Saved entries
****************************************

import Mathlib
import HarnessLib
import Summits.Ventures.LatticeQCDFlow.Scaling.JarzynskiSampleSize

/-!
# SampleSizeIdenticalMarginals — the NECESSITY half of Chatterjee–Diaconis needs no independence:
# for ANY joint law of `N` draws whose one-draw marginals are the proposal (e.g. the evolutions of
# a STATIONARY RESTART CHAIN), `N ≤ e^{L − t}` still forces the importance-sampling / Jarzynski
# estimator below `(1 − δ)×` its mean except on an event of probability `≤ e^{−t/2} + P_p{log(p/q) ≤ L − t/2}/(1 − δ)`

HONEST FRAMING: exact (Metropolis-corrected) sampling algorithms for lattice gauge theory;
figures of merit are autocorrelation/cost numbers at stated couplings and volumes; no
continuum-physics claim.

Venture `LatticeQCDFlow` (cell pub-lqcd), topic `Scaling`; FANOUT row 19 (`su2-snf`, GEN-7).
OUR WORK (elementary finite sums), nothing cited as a fact.  The Literature's sample-size
result of Chatterjee–Diaconis (`ImportanceSampling/ChatterjeeDiaconis`, Thm 1.1) and its dockings
`Scaling/JarzynskiSampleSize` / `KishSampleSize` (this seat) are stated for INDEPENDENT draws
(`Measure.pi`).  The row's NE-MCMC arms do not draw independent evolutions: one prior chain is run
and an evolution is launched every `n_between` sweeps (CARD-su2-snf §2), so consecutive evolutions
are correlated through their starting configurations.  OBSERVATION (the printed proof of the
necessity half, [Chatterjee–Diaconis 2018, §4], read line by line): it uses ONLY a union bound over
the draws and Markov's inequality for one-draw quantities — i.e. only that EACH draw has the
proposal law.  Hence:

* `sum_blockProd_const_mul_apply` — the i.i.d. law `blockProd (fun _ => q)` has one-draw marginals
  `q` (the independent case is an instance of everything below);
* **`sampleSize_necessary_of_marginals`** — finite laws `q > 0` (proposal), `p ≥ 0` (target),
  `L = klFin p q`; ANY joint law `Q ≥ 0`, `Σ Q = 1` on `Fin N → Ω` whose every one-draw marginal is
  `q` (`Σ_x Q(x) g(x i) = Σ_ω q(ω) g(ω)` for all `i`, `g`); `t ≥ 0`, `N ≤ e^{L − t}`, `δ ∈ (0,1)`:
  `Q{ x | (1/N) Σᵢ p(xᵢ)/q(xᵢ) ≥ 1 − δ } ≤ e^{−t/2} + P_p{ log(p/q) ≤ L − t/2 }/(1 − δ)`;
* **`jarzynski_sampleSize_necessary_of_marginals`** — the NE-MCMC reading: for ANY joint law of
  `N` forward evolutions each distributed as `P_F` (in particular the stationary restart chain),
  `N ≤ exp(ΔF − ⟨W⟩_R̃ − t)` ⇒ `Q{Ẑ_N e^{ΔF} ≥ 1 − δ} ≤ e^{−t/2} + P̃_R{W ≥ ⟨W⟩_R̃ + t/2}/(1 − δ)`.

So the row's 'too few evolutions ⇒ ΔF̂ over-estimates / Kish over-optimistic' diagnosis does not
depend on the independence idealisation.  NOT CLAIMED: the SUFFICIENCY half for correlated draws
(it needs a variance bound, i.e. the restart chain's autocorrelation — row 8's
`Scoring/RestartChain*` files); anything about non-stationary starts.
-/

namespace Summit.Ventures.LatticeQCDFlow.Theory2

open Finset
open Literature.Probability.MarkovChains (IsRowStochastic IsStationary)
open Summit.Ventures.LatticeQCDFlow.Exactness

variable {Ω : Type*} [Fintype Ω]

/-! ## §1 Two finite-sum inequalities: union bound and Markov -/

/-- Finite Markov inequality: for `Q, Z ≥ 0` and `c > 0`, `Q{Z ≥ c} ≤ (Σ Q Z)/c`. -/
theorem sum_filter_le_sum_mul_div {X : Type*} [Fintype X] {Q Z : X → ℝ} (hQ : ∀ x, 0 ≤ Q x)
    (hZ : ∀ x, 0 ≤ Z x) {c : ℝ} (hc : 0 < c) [DecidablePred fun x => c ≤ Z x] :
    ∑ x ∈ univ.filter (fun x => c ≤ Z x), Q x ≤ (∑ x, Q x * Z x) / c := by
  rw [le_div_iff₀ hc, sum_mul]
  calc ∑ x ∈ univ.filter (fun x => c ≤ Z x), Q x * c
      ≤ ∑ x ∈ univ.filter (fun x => c ≤ Z x), Q x * Z x :=
        sum_le_sum fun x hx => mul_le_mul_of_nonneg_left (mem_filter.mp hx).2 (hQ x)
    _ ≤ ∑ x, Q x * Z x :=
        sum_le_sum_of_subset_of_nonneg (filter_subset _ _) fun x _ _ => mul_nonneg (hQ x) (hZ x)

/-- Finite union bound: `Q{∃ i, P i x} ≤ Σ_i Q{P i x}` for `Q ≥ 0`. -/
theorem sum_filter_exists_le {X I : Type*} [Fintype X] [Fintype I] {Q : X → ℝ} (hQ : ∀ x, 0 ≤ Q x)
    (P : I → X → Prop) [∀ i, DecidablePred (P i)] [DecidablePred fun x => ∃ i, P i x] :
    ∑ x ∈ univ.filter (fun x => ∃ i, P i x), Q x ≤ ∑ i, ∑ x ∈ univ.filter (P i), Q x := by
  simp_rw [sum_filter]
  rw [sum_comm]
  refine sum_le_sum fun x _ => ?_
  by_cases hx : ∃ i, P i x
  · obtain ⟨i, hi⟩ := hx
    rw [if_pos ⟨i, hi⟩]
    calc Q x = ∑ j ∈ ({i} : Finset I), (if P j x then Q x else 0) := by simp [hi]
      _ ≤ ∑ j, (if P j x then Q x else 0) :=
          sum_le_sum_of_subset_of_nonneg (subset_univ _) fun j _ _ => by
            split_ifs
            · exact hQ x
            · exact le_rfl
  · rw [if_neg hx]
    exact sum_nonneg fun j _ => by
      split_ifs
      · exact hQ x
      · exact le_rfl

/-- The i.i.d. law IS an instance: the one-draw marginals of theory-2's block-product law
`blockProd (fun _ => q)` (`Scaling/ImportanceWeights`) are `q` — so every statement below contains
the independent case. -/
theorem sum_blockProd_const_mul_apply {N : ℕ} (q : Ω → ℝ) (hq1 : ∑ ω, q ω = 1) (i : Fin N)
    (g : Ω → ℝ) :
    ∑ x : Fin N → Ω, blockProd (fun _ : Fin N => q) x * g (x i) = ∑ ω, q ω * g ω := by
  classical
  have e1 : ∀ x : Fin N → Ω, blockProd (fun _ : Fin N => q) x * g (x i)
      = ∏ j, (q (x j) * if j = i then g (x j) else 1) := by
    intro x
    rw [blockProd, prod_mul_distrib, prod_ite_eq']
    simp
  simp_rw [e1]
  rw [← Fintype.prod_sum (fun j z => q z * if j = i then g z else 1),
    Fintype.prod_eq_mul_prod_compl i]
  simp only [if_true]
  have e2 : ∏ j ∈ ({i}ᶜ : Finset (Fin N)), ∑ z, q z * (if j = i then g z else 1) = 1 := by
    refine prod_eq_one fun j hj => ?_
    have hji : j ≠ i := by simpa using hj
    simp [hji, hq1]
  rw [e2, mul_one]

/-! ## §2 Chatterjee–Diaconis necessity from identical marginals alone -/

/-- **CHATTERJEE–DIACONIS, NECESSITY, IDENTICAL MARGINALS (no independence).**  Finite laws
`q > 0` (proposal) and `p ≥ 0` (target), both normalised, `L = klFin p q`; a joint law `Q ≥ 0`,
of `N` draws whose EVERY one-draw marginal is `q` (no normalisation of `Q` is even needed); any real
`t` with `N ≤ e^{L − t}` and any `δ < 1`.  Then `Q{x | (1/N)Σᵢ p(xᵢ)/q(xᵢ) ≥ 1 − δ} ≤ e^{−t/2} + P_p{log(p/q) ≤ L − t/2}/(1 − δ)`
(union bound over the draws + Markov twice, exactly the printed proof, which never uses
independence in this half). -/
theorem sampleSize_necessary_of_marginals {p q : Ω → ℝ} (hq : ∀ ω, 0 < q ω)
    (hp : ∀ ω, 0 ≤ p ω) (hp1 : ∑ ω, p ω = 1) {N : ℕ} {Q : (Fin N → Ω) → ℝ} (hQ : ∀ x, 0 ≤ Q x)
    (hmarg : ∀ (i : Fin N) (g : Ω → ℝ), ∑ x, Q x * g (x i) = ∑ ω, q ω * g ω)
    {t : ℝ} (hN : (N : ℝ) ≤ Real.exp (klFin p q - t)) {δ : ℝ} (hδ1 : δ < 1) :
    ∑ x ∈ univ.filter (fun x => 1 - δ ≤ (1 / (N : ℝ)) * ∑ i, p (x i) / q (x i)), Q x
      ≤ Real.exp (-t / 2)
        + (∑ ω, if Real.log (p ω / q ω) ≤ klFin p q - t / 2 then p ω else 0) / (1 - δ) := by
  classical
  have hRHS0 : 0 ≤ Real.exp (-t / 2)
      + (∑ ω, if Real.log (p ω / q ω) ≤ klFin p q - t / 2 then p ω else 0) / (1 - δ) :=
    add_nonneg (Real.exp_pos _).le (div_nonneg (sum_nonneg fun ω _ => by
      split_ifs
      · exact hp ω
      · exact le_rfl) (by linarith))
  -- the degenerate empty sample
  rcases Nat.eq_zero_or_pos N with hN0 | hNpos
  · subst hN0
    have hempty : univ.filter (fun x : Fin 0 → Ω => 1 - δ ≤ (1 / ((0 : ℕ) : ℝ))
        * ∑ i, p (x i) / q (x i)) = ∅ := by
      refine filter_eq_empty_iff.mpr fun x _ => ?_
      simp only [CharP.cast_eq_zero, div_zero, zero_mul, not_le]
      linarith
    rw [hempty, sum_empty]
    exact hRHS0
  have hNr : (0 : ℝ) < N := Nat.cast_pos.mpr hNpos
  -- notation
  set L := klFin p q with hL
  set a := Real.exp (L - t / 2) with ha
  have ha0 : 0 < a := Real.exp_pos _
  have hρ0 : ∀ ω, 0 ≤ p ω / q ω := fun ω => div_nonneg (hp ω) (hq ω).le
  -- the truncated estimator `Z(x) = (1/N) Σ_i ρ(x i) 1{ρ(x i) ≤ a}`
  let Z : (Fin N → Ω) → ℝ := fun x =>
    (1 / (N : ℝ)) * ∑ i, if p (x i) / q (x i) ≤ a then p (x i) / q (x i) else 0
  have hZdef : ∀ x, Z x
      = (1 / (N : ℝ)) * ∑ i, if p (x i) / q (x i) ≤ a then p (x i) / q (x i) else 0 :=
    fun x => rfl
  have hZ0 : ∀ x, 0 ≤ Z x := fun x => by
    rw [hZdef]
    exact mul_nonneg (by positivity) (sum_nonneg fun i _ => by
      split_ifs
      · exact hρ0 _
      · exact le_rfl)
  -- Step 1: split the event.
  have hsplit : ∀ x, 1 - δ ≤ (1 / (N : ℝ)) * ∑ i, p (x i) / q (x i) →
      (∃ i, a < p (x i) / q (x i)) ∨ 1 - δ ≤ Z x := by
    intro x hx
    by_cases hex : ∃ i, a < p (x i) / q (x i)
    · exact Or.inl hex
    · right
      simp only [not_exists, not_lt] at hex
      have hZx : Z x = (1 / (N : ℝ)) * ∑ i, p (x i) / q (x i) := by
        rw [hZdef]
        congr 1
        exact sum_congr rfl fun i _ => by rw [if_pos (hex i)]
      rw [hZx]; exact hx
  have hle1 : ∑ x ∈ univ.filter (fun x => 1 - δ ≤ (1 / (N : ℝ)) * ∑ i, p (x i) / q (x i)), Q x
      ≤ ∑ x ∈ univ.filter (fun x => ∃ i, a < p (x i) / q (x i)), Q x
        + ∑ x ∈ univ.filter (fun x => 1 - δ ≤ Z x), Q x := by
    rw [← sum_union_inter]
    have hsub : univ.filter (fun x => 1 - δ ≤ (1 / (N : ℝ)) * ∑ i, p (x i) / q (x i))
        ⊆ univ.filter (fun x => ∃ i, a < p (x i) / q (x i))
          ∪ univ.filter (fun x => 1 - δ ≤ Z x) := by
      intro x hx
      rw [mem_union, mem_filter, mem_filter]
      rcases hsplit x (mem_filter.mp hx).2 with h | h
      · exact Or.inl ⟨mem_univ _, h⟩
      · exact Or.inr ⟨mem_univ _, h⟩
    calc _ ≤ ∑ x ∈ univ.filter (fun x => ∃ i, a < p (x i) / q (x i))
          ∪ univ.filter (fun x => 1 - δ ≤ Z x), Q x :=
          sum_le_sum_of_subset_of_nonneg hsub fun x _ _ => hQ x
      _ ≤ _ := le_add_of_nonneg_right (sum_nonneg fun x _ => hQ x)
  -- Step 2: union bound + Markov under `q`: Q{∃ i, ρ(x i) > a} ≤ N·q{ρ > a} ≤ N/a ≤ e^{−t/2}.
  have hqρ : ∑ ω, q ω * (p ω / q ω) = 1 := by
    rw [← hp1]; exact sum_congr rfl fun ω _ => by field_simp [(hq ω).ne']
  have hterm1 : ∑ x ∈ univ.filter (fun x => ∃ i, a < p (x i) / q (x i)), Q x
      ≤ Real.exp (-t / 2) := by
    have hu := sum_filter_exists_le hQ (fun (i : Fin N) x => a < p (x i) / q (x i))
    have hi : ∀ i : Fin N, ∑ x ∈ univ.filter (fun x => a < p (x i) / q (x i)), Q x ≤ 1 / a := by
      intro i
      rw [sum_filter]
      have e1 : ∑ x, (if a < p (x i) / q (x i) then Q x else 0)
          = ∑ x, Q x * (if a < p (x i) / q (x i) then 1 else 0) :=
        sum_congr rfl fun x _ => by
          split_ifs
          · rw [mul_one]
          · rw [mul_zero]
      rw [e1, hmarg i (fun ω => if a < p ω / q ω then 1 else 0)]
      calc ∑ ω, q ω * (if a < p ω / q ω then (1 : ℝ) else 0)
          ≤ ∑ ω, q ω * (p ω / q ω / a) := sum_le_sum fun ω _ => mul_le_mul_of_nonneg_left (by
              split_ifs with h
              · rw [le_div_iff₀ ha0, one_mul]; exact h.le
              · exact div_nonneg (hρ0 ω) ha0.le) (hq ω).le
        _ = (∑ ω, q ω * (p ω / q ω)) / a := by
            rw [sum_div]; exact sum_congr rfl fun ω _ => by ring
        _ = 1 / a := by rw [hqρ]
    calc _ ≤ ∑ i : Fin N, ∑ x ∈ univ.filter (fun x => a < p (x i) / q (x i)), Q x := hu
      _ ≤ ∑ _i : Fin N, 1 / a := sum_le_sum fun i _ => hi i
      _ = (N : ℝ) / a := by
          rw [sum_const, card_univ, Fintype.card_fin, nsmul_eq_mul, mul_one_div]
      _ ≤ Real.exp (L - t) / a := div_le_div_of_nonneg_right hN ha0.le
      _ = Real.exp (-t / 2) := by
          rw [ha, ← Real.exp_sub]; congr 1; ring
  -- Step 3: Markov for `Z` under `Q` and the marginals: Q{Z ≥ 1−δ} ≤ E_Q Z/(1−δ) = p{ρ ≤ a}/(1−δ).
  have hEZ : ∑ x, Q x * Z x = ∑ ω, if p ω / q ω ≤ a then p ω else 0 := by
    have e1 : ∀ x, Q x * Z x
        = (1 / (N : ℝ)) * ∑ i, Q x * (if p (x i) / q (x i) ≤ a then p (x i) / q (x i) else 0) := by
      intro x
      rw [hZdef, mul_sum, mul_sum, mul_sum]
      exact sum_congr rfl fun i _ => by ring
    simp_rw [e1]
    rw [← mul_sum, sum_comm]
    have e2 : ∀ i : Fin N, ∑ x, Q x * (if p (x i) / q (x i) ≤ a then p (x i) / q (x i) else 0)
        = ∑ ω, if p ω / q ω ≤ a then p ω else 0 := by
      intro i
      rw [hmarg i (fun ω => if p ω / q ω ≤ a then p ω / q ω else 0)]
      exact sum_congr rfl fun ω _ => by
        split_ifs
        · field_simp [(hq ω).ne']
        · rw [mul_zero]
    simp_rw [e2]
    rw [sum_const, card_univ, Fintype.card_fin, nsmul_eq_mul, ← mul_assoc,
      one_div_mul_cancel hNr.ne', one_mul]
  have hterm2 : ∑ x ∈ univ.filter (fun x => 1 - δ ≤ Z x), Q x
      ≤ (∑ ω, if Real.log (p ω / q ω) ≤ L - t / 2 then p ω else 0) / (1 - δ) := by
    have hm := sum_filter_le_sum_mul_div hQ hZ0 (c := 1 - δ) (by linarith)
    refine hm.trans (div_le_div_of_nonneg_right ?_ (by linarith))
    rw [hEZ]
    refine sum_le_sum fun ω _ => ?_
    by_cases hpω : p ω = 0
    · simp [hpω]
    · have hpω' : 0 < p ω := lt_of_le_of_ne (hp ω) (Ne.symm hpω)
      have hρω : 0 < p ω / q ω := div_pos hpω' (hq ω)
      have hiff : p ω / q ω ≤ a ↔ Real.log (p ω / q ω) ≤ L - t / 2 := by
        rw [ha, ← Real.log_le_log_iff hρω (Real.exp_pos _), Real.log_exp]
      by_cases hc : p ω / q ω ≤ a
      · rw [if_pos hc, if_pos (hiff.mp hc)]
      · rw [if_neg hc, if_neg (fun h => hc (hiff.mpr h))]
  linarith [hle1, hterm1, hterm2]

/-! ## §3 The NE-MCMC reading: correlated forward evolutions with `P_F` marginals -/

section Jarzynski

variable {X : Type*} [Fintype X] [Nonempty X] {n : ℕ}

/-- **JARZYNSKI SAMPLE SIZE, NECESSITY, WITHOUT INDEPENDENCE.**  Actions `S`, positive layers with
unit row sums leaving the intermediate Boltzmann weights invariant, `ΔF = F(S_n) − F(S_0)`,
`⟨W⟩_R̃ = Σ P̃_R W`; ANY joint law `Q ≥ 0` of `N` forward evolutions each of which is distributed as
`P_F` (e.g. evolutions launched from a STATIONARY prior chain every `n_between` sweeps); any `t`
with `N ≤ exp(ΔF − ⟨W⟩_R̃ − t)` and `δ < 1`:
`Q{Ẑ_N e^{ΔF} ≥ 1 − δ} ≤ e^{−t/2} + P̃_R{W ≥ ⟨W⟩_R̃ + t/2}/(1 − δ)` — the independent-draw theorem
`Scaling/JarzynskiSampleSize.jarzynski_sampleSize_necessary` verbatim, minus independence. -/
theorem jarzynski_sampleSize_necessary_of_marginals (S : Fin (n + 1) → X → ℝ)
    (P : Fin n → X → X → ℝ) (hPpos : ∀ k x y, 0 < P k x y)
    (hst : ∀ k : Fin n, IsStationary (fun x => Real.exp (-(S k.succ x))) (P k))
    {N : ℕ} {Q : (Fin N → (Fin (n + 1) → X)) → ℝ} (hQ : ∀ x, 0 ≤ Q x)
    (hmarg : ∀ (i : Fin N) (g : (Fin (n + 1) → X) → ℝ),
      ∑ x, Q x * g (x i) = ∑ ω, pathLaw (gibbsLaw (S 0)) P ω * g ω)
    {t : ℝ} (hN : (N : ℝ) ≤ Real.exp ((freeEnergy (S (Fin.last n)) - freeEnergy (S 0)
      - ∑ ω, revPathLaw S P ω * work S ω) - t)) {δ : ℝ} (hδ1 : δ < 1) :
    ∑ x ∈ univ.filter (fun x => 1 - δ ≤ (1 / (N : ℝ)) * ∑ i,
        Real.exp (-(work S (x i) - (freeEnergy (S (Fin.last n)) - freeEnergy (S 0))))), Q x
      ≤ Real.exp (-t / 2)
        + (∑ ω, if (∑ ω', revPathLaw S P ω' * work S ω') + t / 2 ≤ work S ω
            then revPathLaw S P ω else 0) / (1 - δ) := by
  classical
  have hR0 : ∀ ω, 0 ≤ revPathLaw S P ω := revPathLaw_nonneg S fun k x y => (hPpos k x y).le
  have hR1 : ∑ ω, revPathLaw S P ω = 1 := sum_revPathLaw S P hst
  have hkl := klFin_revPathLaw_pathLaw S P hPpos hst
  have h := sampleSize_necessary_of_marginals (p := revPathLaw S P) (q := pathLaw (gibbsLaw (S 0)) P)
    (fun ω => pathLaw_pos (gibbsLaw_pos _) hPpos ω) hR0 hR1 hQ hmarg (t := t) (by rwa [hkl]) hδ1
  simp_rw [revPathLaw_div_pathLaw S P hPpos, Real.log_exp, hkl] at h
  have hiff : ∀ ω, (-(work S ω - (freeEnergy (S (Fin.last n)) - freeEnergy (S 0)))
      ≤ freeEnergy (S (Fin.last n)) - freeEnergy (S 0) - ∑ ω', revPathLaw S P ω' * work S ω' - t / 2)
      ↔ ((∑ ω', revPathLaw S P ω' * work S ω') + t / 2 ≤ work S ω) := fun ω => by
    constructor <;> intro h <;> linarith
  simp_rw [hiff] at h
  exact h

end Jarzynski

end Summit.Ventures.LatticeQCDFlow.Theory2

****************************************

**TASK OBJECTIVE**
Every line that holds the string "hmarg" must be copied from the records above.

**YOUR SOLUTION**
    (hmarg : ∀ (i : Fin N) (g : Ω → ℝ), ∑ x, Q x * g (x i) = ∑ ω, q ω * g ω)
      rw [e1, hmarg i (fun ω => if a < p ω / q ω then 1 else 0)]
      rw [hmarg i (fun ω => if p ω / q ω ≤ a then p ω / q ω else 0)]
    (hmarg : ∀ (i : Fin N) (g : (Fin (n + 1) → X) → ℝ),
    (fun ω => pathLaw_pos (gibbsLaw_pos _) hPpos ω) hR0 hR1 hQ hmarg (t := t) (by rwa [hkl]) hδ1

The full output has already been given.